(Collected data entries)
import Mathlib
import Summits.ValiantsHypothesis.ValiantsHypothesis.Theorems.FifoMatchingNNDivisionHardFewFlatsExpRate
import Summits.ValiantsHypothesis.ValiantsHypothesis.Theorems.FifoMatchingNNNotVPDivisionSplitDefs
import HarnessLib

/-!
# Crux `Theses.FifoMatching.NNNotVP` (stmt-ValiantsHypothesis-11615), line `division_split`, stub B2
# `stub_spreadCofactorReduction` ≡ EXPONENTIAL DIVISION HARDNESS OF `NN` (✓ `…NNNotVPSpreadCofactorIffExpHard`):
# the exponential law HOLDS on the PARALLEL-FLATS class of cofactors — in particular on the products `p · q` of a
# few-nomial and a low-dimensional factor (any degrees), a class neither the count tier nor the dimension tier decides

By ✓ `spreadCofactorReduction_iff_expDivisionHard` the registered open stub B2 of line `division_split` is, verbatim,
`∃ r n₀, ∀ n ≥ n₀, ∀ h ≠ 0, n ≤ (log₂ (L₊(NN_n · h) + L₊(h)))^r`.  ✓ `…NNNotVPExpDivisionHardFewMonomials.expDivisionHard_fewMonomials`
(leafhand-8-g1) records the instance `|supp h| ≤ 2^{κ√n}`.  This file records the instance decided by the PARALLEL-FLATS RUNG
(✓ `…NNDivisionHardFewFlatsExpRate.nn_complexity_expLowerBound_fewFlats` / `_mul`: `2^{κ√n} ≤ L₊(NN_n · h)`), exponent `r = 3`:

* `le_log_pow_three_of_exp` — the arithmetic: `2^{κ√n} ≤ a ≤ M` ⇒ `n ≤ (log₂ M)^3`, eventually in `n` (8-g1's computation, once).
* ★ `expDivisionHard_fewFlats` — for every `h ≠ 0` whose Newton polytope is generated by points on `≤ 2^{κ√n}` parallel translates of a
  direction space of dimension `≤ κ√n`: `n ≤ (log₂ (L₊(NN_n · h) + L₊(h)))^3`.
* ★ `expDivisionHard_mul_fewMonomials_lowdim` — for every product `h = p · q ≠ 0` with `|supp p| ≤ 2^{κ√n}`, `dim aff supp q ≤ κ√n`:
  `n ≤ (log₂ (L₊(NN_n · (p·q)) + L₊(p·q)))^3` (B2's right-hand side restricted to the class, in the `NN n` / `σ n` spelling).

HONEST FRAMING: B2 (all cofactors) stays OPEN (≡ exponential `NNDivisionHard`, HY21 §6 Problem 2 at exponential rate); Z =
`ZeroOneTransfer` OPEN; `NNNotVP` OPEN; `VP ≠ VNP` NOT proved.  No definitions, no named facts, no sorry.
-/

set_option autoImplicit false

-- the mandated summit-side namespace repeats a component by design (single-problem summit)
set_option linter.dupNamespace false

noncomputable section

namespace Summit.ValiantsHypothesis.ValiantsHypothesis.Theorems.FifoMatching

namespace FewFlats

open MvPolynomial
open scoped NNReal
open Literature.Computability.AlgebraicComplexity (complexity nestFreeMatchingPoly)
open Literature.Algebra.Polynomial.NewtonPolytope (newtonPolytope)
open Summit.ValiantsHypothesis.ValiantsHypothesis.Theorems.FifoMatching.NNNotVP.DivisionSplit (σ NN)
open Summit.ValiantsHypothesis.ValiantsHypothesis.Theorems.FifoMatching.QueueGridFace (suppPts)
open Summit.ValiantsHypothesis.ValiantsHypothesis.Theorems.FifoMatching.LowDim (adim)

/-- the arithmetic of the exponential law: for `κ > 0`, eventually in `n`, `2^{κ√n} ≤ a ≤ M` forces `n ≤ (log₂ M)^3`
(`κ√n < log₂ M + 1`, and `(κ√n/2)^3 ≥ n` once `κ³√n ≥ 8`, `κ√n ≥ 2`). [folklore] -/
theorem le_log_pow_three_of_exp {κ : ℝ} (hκ : 0 < κ) : ∃ N : ℕ, ∀ n ≥ N, ∀ (a M : ℕ),
    (2 : ℝ) ^ (κ * Real.sqrt n) ≤ (a : ℝ) → a ≤ M → n ≤ (Nat.log 2 M) ^ 3 := by
  obtain ⟨N, hN⟩ := exists_nat_ge ((8 / κ ^ 3) ^ 2 + (2 / κ) ^ 2)
  refine ⟨N, fun n hn a M hL haM => ?_⟩
  have hnN : ((8 / κ ^ 3) ^ 2 + (2 / κ) ^ 2 : ℝ) ≤ n := hN.trans (by exact_mod_cast hn)
  set t : ℕ := Nat.log 2 M with ht
  have hLM : (a : ℝ) ≤ M := by exact_mod_cast haM
  have hMt : (M : ℝ) < (2 : ℝ) ^ ((t : ℝ) + 1) := by
    have h1 : M < 2 ^ (t + 1) := Nat.lt_pow_succ_log_self (by norm_num) M
    have h2 : (M : ℝ) < (2 : ℝ) ^ (t + 1) := by exact_mod_cast h1
    have h3 : (2 : ℝ) ^ ((t : ℝ) + 1) = (2 : ℝ) ^ (t + 1) := by
      rw [show ((t : ℝ) + 1) = ((t + 1 : ℕ) : ℝ) by push_cast; ring, Real.rpow_natCast]
    rw [h3]; exact h2
  have hlt : κ * Real.sqrt n < (t : ℝ) + 1 := by
    have := lt_of_le_of_lt (hL.trans hLM) hMt
    exact (Real.rpow_lt_rpow_left_iff (by norm_num : (1 : ℝ) < 2)).1 this
  have hsq1 : 8 / κ ^ 3 ≤ Real.sqrt n := by
    rw [show (8 / κ ^ 3 : ℝ) = Real.sqrt ((8 / κ ^ 3) ^ 2) by rw [Real.sqrt_sq (by positivity)]]
    exact Real.sqrt_le_sqrt (by nlinarith [sq_nonneg (2 / κ)])
  have hsq2 : 2 / κ ≤ Real.sqrt n := by
    rw [show (2 / κ : ℝ) = Real.sqrt ((2 / κ) ^ 2) by rw [Real.sqrt_sq (by positivity)]]
    exact Real.sqrt_le_sqrt (by nlinarith [sq_nonneg (8 / κ ^ 3)])
  have hx2 : 2 ≤ κ * Real.sqrt n := by
    have := mul_le_mul_of_nonneg_left hsq2 hκ.le
    rwa [show κ * (2 / κ) = 2 by field_simp] at this
  have hx8 : 8 / κ ^ 2 ≤ κ * Real.sqrt n := by
    have := mul_le_mul_of_nonneg_left hsq1 hκ.le
    rwa [show κ * (8 / κ ^ 3) = 8 / κ ^ 2 by field_simp] at this
  have htx : κ * Real.sqrt n / 2 ≤ (t : ℝ) := by linarith
  have hsqn : Real.sqrt n * Real.sqrt n = n := Real.mul_self_sqrt (Nat.cast_nonneg n)
  have hkey : (n : ℝ) ≤ (t : ℝ) ^ 3 := by
    have hcube : (κ * Real.sqrt n / 2) ^ 3 ≤ (t : ℝ) ^ 3 :=
      pow_le_pow_left₀ (by positivity) htx 3
    have hk3 : (8 : ℝ) ≤ κ ^ 3 * Real.sqrt n := by
      have := mul_le_mul_of_nonneg_left hx8 (show (0 : ℝ) ≤ κ ^ 2 by positivity)
      rw [show κ ^ 2 * (8 / κ ^ 2) = 8 by field_simp] at this
      nlinarith
    have hs3 : Real.sqrt n ^ 3 = Real.sqrt n * n := by rw [pow_three, hsqn]
    have hexpand : (κ * Real.sqrt n / 2) ^ 3 = (κ ^ 3 * Real.sqrt n / 8) * n := by
      rw [show (κ * Real.sqrt n / 2) ^ 3 = κ ^ 3 * Real.sqrt n ^ 3 / 8 by ring, hs3]; ring
    have hge : (n : ℝ) ≤ (κ * Real.sqrt n / 2) ^ 3 := by
      rw [hexpand]
      have hn0 : (0 : ℝ) ≤ n := Nat.cast_nonneg n
      nlinarith
    exact hge.trans hcube
  exact_mod_cast hkey

/-- `L₊(NN_n · h) ≤ L₊(NN_n · h) + L₊(h)` in the `NN n` spelling. -/
theorem complexity_le_sum {n : ℕ} (h : MvPolynomial (σ n) ℝ≥0) :
    complexity (nestFreeMatchingPoly n ℝ≥0 * h) ≤ complexity (NN n * h) + complexity h :=
  Nat.le_add_right _ _

/-- ★ **B2's EXPONENTIAL LAW ON THE PARALLEL-FLATS CLASS (PROVED):** `∃ κ > 0, ∃ n₀, ∀ n ≥ n₀`, every `h ≠ 0` whose Newton polytope
is the hull of a family `q₀` labelled by `π : J → T`, `|T| ≤ 2^{κ√n}`, with equal-label differences in a space `V`, `dim V ≤ κ√n`,
satisfies `n ≤ (log₂ (L₊(NN_n · h) + L₊(h)))^3`. [cite: HrubesYehudayoff2021, §6 Problem 2] -/
theorem expDivisionHard_fewFlats : ∃ κ : ℝ, 0 < κ ∧ ∃ n₀ : ℕ, ∀ n ≥ n₀,
    ∀ h : MvPolynomial (σ n) ℝ≥0, h ≠ 0 →
      ∀ {J T : Type} [Fintype J] [Nonempty J] [Fintype T] (q₀ : J → σ n → ℝ) (π : J → T)
        (V : Submodule ℝ (σ n → ℝ)),
        newtonPolytope (MvPolynomial.map NNReal.toRealHom h) = convexHull ℝ (Set.range q₀) →
        (∀ j j', π j = π j' → q₀ j - q₀ j' ∈ V) →
        (Fintype.card T : ℝ) ≤ (2 : ℝ) ^ (κ * Real.sqrt n) → (Module.finrank ℝ ↥V : ℝ) ≤ κ * Real.sqrt n →
          n ≤ (Nat.log 2 (complexity (NN n * h) + complexity h)) ^ 3 := by
  obtain ⟨κ, hκ, n₁, H⟩ := nn_complexity_expLowerBound_fewFlats
  obtain ⟨N, hN⟩ := le_log_pow_three_of_exp hκ
  refine ⟨κ, hκ, max n₁ N, fun n hn h hh J T _ _ _ q₀ π V hQ hV hcard hdim => ?_⟩
  exact hN n (le_trans (le_max_right _ _) hn) _ _
    (H n (le_trans (le_max_left _ _) hn) h hh q₀ π V hQ hV hcard hdim) (complexity_le_sum h)

/-- ★ **B2's EXPONENTIAL LAW ON PRODUCTS OF A FEW-NOMIAL AND A LOW-DIMENSIONAL COFACTOR (PROVED):** `∃ κ > 0, ∃ n₀, ∀ n ≥ n₀`, every
product `p · q ≠ 0` over `ℝ≥0` with `|supp p| ≤ 2^{κ√n}` and `dim aff supp q ≤ κ√n` satisfies
`n ≤ (log₂ (L₊(NN_n · (p·q)) + L₊(p·q)))^3` — any degrees of either factor. [cite: HrubesYehudayoff2021, §6 Problem 2] -/
theorem expDivisionHard_mul_fewMonomials_lowdim : ∃ κ : ℝ, 0 < κ ∧ ∃ n₀ : ℕ, ∀ n ≥ n₀,
    ∀ p q : MvPolynomial (σ n) ℝ≥0, p * q ≠ 0 →
      (p.support.card : ℝ) ≤ (2 : ℝ) ^ (κ * Real.sqrt n) → (adim (suppPts q) : ℝ) ≤ κ * Real.sqrt n →
        n ≤ (Nat.log 2 (complexity (NN n * (p * q)) + complexity (p * q))) ^ 3 := by
  obtain ⟨κ, hκ, n₁, H⟩ := nn_complexity_expLowerBound_mul
  obtain ⟨N, hN⟩ := le_log_pow_three_of_exp hκ
  refine ⟨κ, hκ, max n₁ N, fun n hn p q hpq hcard hdim => ?_⟩
  exact hN n (le_trans (le_max_right _ _) hn) _ _
    (H n (le_trans (le_max_left _ _) hn) p q hpq hcard hdim) (complexity_le_sum (p * q))

end FewFlats

end Summit.ValiantsHypothesis.ValiantsHypothesis.Theorems.FifoMatching

end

REQUIRED ACTION ▸ Beginning at the line above with "rw [h3]; exact h2" and finishing at the line with "have hs3 : Real.sqrt", return each line exactly and return nothing else.

PROBLEM SOLUTION ▸
    rw [h3]; exact h2
  have hlt : κ * Real.sqrt n < (t : ℝ) + 1 := by
    have := lt_of_le_of_lt (hL.trans hLM) hMt
    exact (Real.rpow_lt_rpow_left_iff (by norm_num : (1 : ℝ) < 2)).1 this
  have hsq1 : 8 / κ ^ 3 ≤ Real.sqrt n := by
    rw [show (8 / κ ^ 3 : ℝ) = Real.sqrt ((8 / κ ^ 3) ^ 2) by rw [Real.sqrt_sq (by positivity)]]
    exact Real.sqrt_le_sqrt (by nlinarith [sq_nonneg (2 / κ)])
  have hsq2 : 2 / κ ≤ Real.sqrt n := by
    rw [show (2 / κ : ℝ) = Real.sqrt ((2 / κ) ^ 2) by rw [Real.sqrt_sq (by positivity)]]
    exact Real.sqrt_le_sqrt (by nlinarith [sq_nonneg (8 / κ ^ 3)])
  have hx2 : 2 ≤ κ * Real.sqrt n := by
    have := mul_le_mul_of_nonneg_left hsq2 hκ.le
    rwa [show κ * (2 / κ) = 2 by field_simp] at this
  have hx8 : 8 / κ ^ 2 ≤ κ * Real.sqrt n := by
    have := mul_le_mul_of_nonneg_left hsq1 hκ.le
    rwa [show κ * (8 / κ ^ 3) = 8 / κ ^ 2 by field_simp] at this
  have htx : κ * Real.sqrt n / 2 ≤ (t : ℝ) := by linarith
  have hsqn : Real.sqrt n * Real.sqrt n = n := Real.mul_self_sqrt (Nat.cast_nonneg n)
  have hkey : (n : ℝ) ≤ (t : ℝ) ^ 3 := by
    have hcube : (κ * Real.sqrt n / 2) ^ 3 ≤ (t : ℝ) ^ 3 :=
      pow_le_pow_left₀ (by positivity) htx 3
    have hk3 : (8 : ℝ) ≤ κ ^ 3 * Real.sqrt n := by
      have := mul_le_mul_of_nonneg_left hx8 (show (0 : ℝ) ≤ κ ^ 2 by positivity)
      rw [show κ ^ 2 * (8 / κ ^ 2) = 8 by field_simp] at this
      nlinarith
    have hs3 : Real.sqrt n ^ 3 = Real.sqrt n * n := by rw [pow_three, hsqn]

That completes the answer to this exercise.